In view of the fact that the ratio of an extremely low direct current signal generated by deformation of the shaft pin sensor to the load tonnage is large, how to improve the acquisition precision of the signal acquisition board in the special all-in-one machine frequency converter is a design difficulty of the signal acquisition board. Similarly, after the signal acquisition board with high precision is produced, how to test the signal acquisition board is a difficult point in work.

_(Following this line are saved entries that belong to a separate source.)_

import Summits.CriticalPhenomena.PercolationContinuityZ3.Theorems.Transplant.BccSlabProfiles
import HarnessLib

/-!
# Lifting a planar leg to the bcc (001)-slab with PRESCRIBED END VERTICES: every simple lattice path `π` with at least two columns and every pair of
# slab vertices `v`, `w` over its end columns are joined by a self-avoiding slab path whose columns are columns of `π` (`k ≥ 1`)

builds on p205010 (kernel theorem, internal audit signed; external expert review pending) — NOT used in this file.  Lane `prim-bschramm`, seat
`prim-bschramm-p2` (gen 45; class C1b; memo `HOME/bschramm/P2-LATTICES.md` §155 (4), design note `HOME/prim-bschramm-p2-g45/TEMPLATE-DESIGN.md`); helper file
(`--supports stmt-CriticalPhenomena-4575 --as helper`).
* §1 parity along a lattice walk (`even_sum_iff_of_chain`): the column parity alternates, so the height difference of the end vertices has the parity of the
  planar length;
* §2 the elevator prefix `elev p q m = [p, q, p, q, …]` (`2m` entries) and the chain / column facts of `elev p q m ++ π`;
* §3 **`BccSlab.exists_lift`**: the lift (bounce profile when `|Δh| ≤ ℓ`, elevator + monotone profile when `|Δh| > ℓ`).
This is the leg-lifting step of the routing template for `(BccSlab.sqShadow k).LocalLinkage` (the planar oracle supplies `π`).
[cite: DuminilCopinSidoraviciusTassion2016, §2.3 (proof of Fact 2: the three disjoint paths)] [cite: ConwaySloane1999, Ch. 4 §7.1]
-/

noncomputable section

namespace Summit.CriticalPhenomena.PercolationContinuityZ3.Theorems.Transplant

namespace BccSlab

open Literature.Probability.Percolation Literature.Probability.LatticeModels SimpleGraph
open scoped Classical

variable {k : ℕ}

/-! ## §1 Parity along a lattice walk -/

/-- **Along a lattice walk the column parity alternates**: `(π_last)₀ + (π_last)₁ − ((π₀)₀ + (π₀)₁) ≡ length − 1 (mod 2)`. [folklore] -/
theorem even_sum_sub_of_chain : ∀ (π : List (Site 2)) (hπ : π ≠ []), π.IsChain (fun a b => (zdGraph 2).Adj a b) →
    Even ((π.getLast hπ) 0 + (π.getLast hπ) 1 - ((π.head hπ) 0 + (π.head hπ) 1) - (π.length - 1 : ℕ))
  | [], hπ, _ => absurd rfl hπ
  | [p], _, _ => by simp
  | p :: q :: rest, _, hc => by
    have hc' : (q :: rest).IsChain (fun a b => (zdGraph 2).Adj a b) := (List.isChain_cons_cons.1 hc).2
    have ih := even_sum_sub_of_chain (q :: rest) (List.cons_ne_nil _ _) hc'
    have hpq := sum_step_of_adj (List.isChain_cons_cons.1 hc).1
    rw [List.getLast_cons (List.cons_ne_nil _ _)]
    simp only [List.head_cons, List.length_cons, Nat.add_sub_cancel] at ih ⊢
    obtain ⟨m, hm⟩ := ih
    push_cast at hm ⊢
    rcases hpq with e | e
    · exact ⟨m, by rw [e] at hm; omega⟩
    · exact ⟨m - 1, by rw [e] at hm; omega⟩

/-! ## §2 The elevator prefix -/

/-- `[p, q, p, q, …]` with `2m` entries. [folklore] -/
def elev (p q : Site 2) : ℕ → List (Site 2)
  | 0 => []
  | m + 1 => p :: q :: elev p q m

/-- Its length. [folklore] -/
@[simp] theorem length_elev (p q : Site 2) (m : ℕ) : (elev p q m).length = 2 * m := by
  induction m with
  | zero => rfl
  | succ m ih => simp only [elev, List.length_cons, ih]; ring

/-- Its entries are `p` or `q`. [folklore] -/
theorem mem_elev {p q : Site 2} {m : ℕ} {x : Site 2} (hx : x ∈ elev p q m) : x = p ∨ x = q := by
  induction m with
  | zero => simp [elev] at hx
  | succ m ih =>
    simp only [elev, List.mem_cons] at hx
    rcases hx with h | h | h
    · exact Or.inl h
    · exact Or.inr h
    · exact ih h

/-- The padded walk starts with `p` (as a cons). [folklore] -/
theorem elev_append_eq_cons {p q : Site 2} {π : List (Site 2)} (hπ : π ≠ []) (hhead : π.head hπ = p) :
    ∀ m : ℕ, ∃ xs : List (Site 2), elev p q m ++ π = p :: xs
  | 0 => by
    obtain ⟨x, xs, hx⟩ := List.exists_cons_of_ne_nil hπ
    subst hx
    simp only [List.head_cons] at hhead
    subst hhead
    exact ⟨xs, rfl⟩
  | m + 1 => ⟨q :: (elev p q m ++ π), rfl⟩

/-- **The padded walk `elev p q m ++ π` is a lattice walk** when `π` is one starting at `p` and `p ∼ q`. [folklore] -/
theorem isChain_elev_append {p q : Site 2} (hpq : (zdGraph 2).Adj p q) {π : List (Site 2)} (hπ : π ≠ []) (hhead : π.head hπ = p)
    (hc : π.IsChain (fun a b => (zdGraph 2).Adj a b)) : ∀ m : ℕ, (elev p q m ++ π).IsChain (fun a b => (zdGraph 2).Adj a b)
  | 0 => by simpa [elev] using hc
  | m + 1 => by
    obtain ⟨xs, hxs⟩ := elev_append_eq_cons (q := q) hπ hhead m
    have ih := isChain_elev_append hpq hπ hhead hc m
    rw [hxs] at ih
    show ((p :: q :: (elev p q m ++ π)) : List (Site 2)).IsChain (fun a b => (zdGraph 2).Adj a b)
    rw [hxs]
    exact List.isChain_cons_cons.2 ⟨hpq, List.isChain_cons_cons.2 ⟨hpq.symm, ih⟩⟩

/-- The padded walk starts with `p`. [folklore] -/
theorem head_elev_append {p q : Site 2} {π : List (Site 2)} (hπ : π ≠ []) (hhead : π.head hπ = p) (m : ℕ) (hne : elev p q m ++ π ≠ []) :
    (elev p q m ++ π).head hne = p := by
  cases m with
  | zero => simpa [elev] using hhead
  | succ m => rfl

/-- The padded walk ends where `π` ends. [folklore] -/
theorem getLast_elev_append {p q : Site 2} {π : List (Site 2)} (hπ : π ≠ []) (m : ℕ) (hne : elev p q m ++ π ≠ []) :
    (elev p q m ++ π).getLast hne = π.getLast hπ := by
  rw [List.getLast_append_of_ne_nil _ hπ]

/-! ## §3 The lift with prescribed end vertices -/

/-- **THE LEG LIFTING LEMMA.**  `k ≥ 1`; `π` a simple lattice path with at least two columns; `v`, `w` slab vertices over its first and last column.  Then a
self-avoiding slab path from `v` to `w` exists all of whose columns are columns of `π`: when the height difference is at most the planar length, follow `π`
with the bounce profile; otherwise climb first with the elevator between the first two columns (strictly monotone heights) and then follow `π` monotonically.
[cite: DuminilCopinSidoraviciusTassion2016, §2.3 (proof of Fact 2)] -/
theorem exists_lift (hk : 1 ≤ k) {π : List (Site 2)} (hπ : π ≠ []) (hc : π.IsChain (fun a b => (zdGraph 2).Adj a b)) (hnd : π.Nodup)
    (hlen : 2 ≤ π.length) (v w : bslab k) (hv : sh v = π.head hπ) (hw : sh w = π.getLast hπ) :
    ∃ L : List (bslab k), GPath (slabGraph k) L v w ∧ ∀ x ∈ L, sh x ∈ π := by
  have hk' : (1 : ℤ) ≤ k := by exact_mod_cast hk
  obtain ⟨hv0, hvk, hvpar⟩ := adm_sh_ht v
  obtain ⟨hw0, hwk, hwpar⟩ := adm_sh_ht w
  rw [hv] at hvpar; rw [hw] at hwpar
  have hpar := even_sum_sub_of_chain π hπ hc
  set ℓ : ℕ := π.length - 1 with hℓ
  have hℓ1 : 1 ≤ ℓ := by omega
  have hevn : Even ((ℓ : ℤ) - |ht v - ht w|) := by
    obtain ⟨m, hm⟩ := hpar
    obtain ⟨a, ha⟩ := hvpar
    obtain ⟨b, hb⟩ := hwpar
    rcases abs_choice (ht v - ht w) with e | e
    · exact ⟨((π.getLast hπ) 0 + (π.getLast hπ) 1) - ((π.head hπ) 0 + (π.head hπ) 1) - m + a - b, by rw [e]; omega⟩
    · exact ⟨-m - a + b, by rw [e]; omega⟩
  by_cases hle : |ht v - ht w| ≤ ℓ
  · -- bounce along `π`
    set hs := bounceProf k (ht v) (ht w) ℓ with hhs
    have hP : Profile k π hs := by
      refine profile_of_walk (by rw [hhs, length_bounceProf]; omega) hc (fun i hi => step_bounceProf k _ _ _ i hi)
        (fun i hi => range_bounceProf hk _ _ _ ⟨hv0, hvk⟩ ⟨hw0, hwk⟩ i hi) fun h1 h2 => ?_
      rw [getElem_zero_bounceProf, ← List.head_eq_getElem hπ]
      exact hvpar
    refine ⟨liftZip k π hs, ?_, fun x hx => sh_mem_of_mem_liftZip hP hx⟩
    have hG := gpath_liftZip hπ (bounceProf_ne_nil k _ _ _) hc hP (Or.inl hnd)
    rw [head_bounceProf, ← hv, vtx_sh_ht, getLast_bounceProf k (ht v) (ht w) ℓ hle hevn, ← hw, vtx_sh_ht] at hG
    exact hG
  · -- elevator first: `|Δh| = ℓ + 2 m'`
    rw [not_le] at hle
    obtain ⟨p, rest, hpr⟩ := List.exists_cons_of_ne_nil hπ
    obtain ⟨q, rest', hqr⟩ : ∃ q rest', rest = q :: rest' := by
      cases rest with
      | nil => subst hpr; simp at hlen
      | cons q rest' => exact ⟨q, rest', rfl⟩
    subst hqr
    have hpq : (zdGraph 2).Adj p q := by subst hpr; exact (List.isChain_cons_cons.1 hc).1
    have hheadp : π.head hπ = p := by subst hpr; rfl
    -- the padding amount
    obtain ⟨m', hm'⟩ : ∃ m' : ℕ, |ht v - ht w| = ℓ + 2 * (m' : ℤ) := by
      obtain ⟨c, hc2⟩ := hevn
      refine ⟨(-c).toNat, ?_⟩
      have hc0 : 0 ≤ -c := by omega
      rw [Int.toNat_of_nonneg hc0]; omega
    set π' := elev p q m' ++ π with hπ'
    have hπ'ne : π' ≠ [] := by simp [hπ', hπ]
    have hc' : π'.IsChain (fun a b => (zdGraph 2).Adj a b) := isChain_elev_append hpq hπ hheadp hc m'
    have hlen' : π'.length = ℓ + 2 * m' + 1 := by rw [hπ', List.length_append, length_elev]; omega
    set n := ℓ + 2 * m' with hn
    set hs := bounceProf k (ht v) (ht w) n with hhs
    have habs : |ht v - ht w| = n := by rw [hn]; push_cast; exact hm'
    have hP : Profile k π' hs := by
      refine profile_of_walk (by rw [hhs, length_bounceProf, hlen']) hc' (fun i hi => step_bounceProf k _ _ _ i hi)
        (fun i hi => range_bounceProf hk _ _ _ ⟨hv0, hvk⟩ ⟨hw0, hwk⟩ i hi) fun h1 h2 => ?_
      rw [getElem_zero_bounceProf, ← List.head_eq_getElem hπ'ne, head_elev_append hπ hheadp m' hπ'ne, ← hheadp]
      exact hvpar
    refine ⟨liftZip k π' hs, ?_, fun x hx => ?_⟩
    · have hG := gpath_liftZip hπ'ne (bounceProf_ne_nil k _ _ _) hc' hP (Or.inr (nodup_bounceProf_mono k habs))
      rw [head_bounceProf, head_elev_append hπ hheadp m' hπ'ne, ← hheadp, ← hv, vtx_sh_ht,
        getLast_bounceProf k (ht v) (ht w) n habs.le (by rw [habs, sub_self]; exact ⟨0, rfl⟩),
        getLast_elev_append hπ m' hπ'ne, ← hw, vtx_sh_ht] at hG
      exact hG
    · have := sh_mem_of_mem_liftZip hP hx
      rcases List.mem_append.1 this with h | h
      · rcases mem_elev h with rfl | rfl
        · rw [hpr]; exact List.mem_cons_self
        · rw [hpr]; exact List.mem_cons_of_mem _ List.mem_cons_self
      · exact h

end BccSlab

end Summit.CriticalPhenomena.PercolationContinuityZ3.Theorems.Transplant

end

Before the detection device is not provided, a high-precision direct current power supply is used for providing a relatively close direct current for the signal acquisition board all the time to judge whether an acquisition circuit of the signal acquisition board is qualified or not, and the obtained result is approximate weight and cannot judge whether the acquisition precision reaches the standard or not. The basic function of the pin sensor signal acquisition board can only be proved to be normal. In order to obtain accurate weight precision, the sampling resistor of the signal acquisition board is required to be adjusted repeatedly in practical application, so that the standard weight of the weighed weight can be accurately displayed. And the high-precision direct-current power supply is expensive, and after various electromagnetic radiations are received, the stability of the high-precision direct-current power supply is not optimistic, and the error detection phenomenon often occurs because the low current given by the high-precision direct-current power supply is not standard, so that the product quality of the signal acquisition board is unstable. The standard weight of the weighed weight can be accurately displayed by repeatedly adjusting the sampling resistor of the signal acquisition board in practical application. This brings very big hidden danger to the mechanical structure safety of construction elevator, personnel's safety. Also, it brings great challenges to the market.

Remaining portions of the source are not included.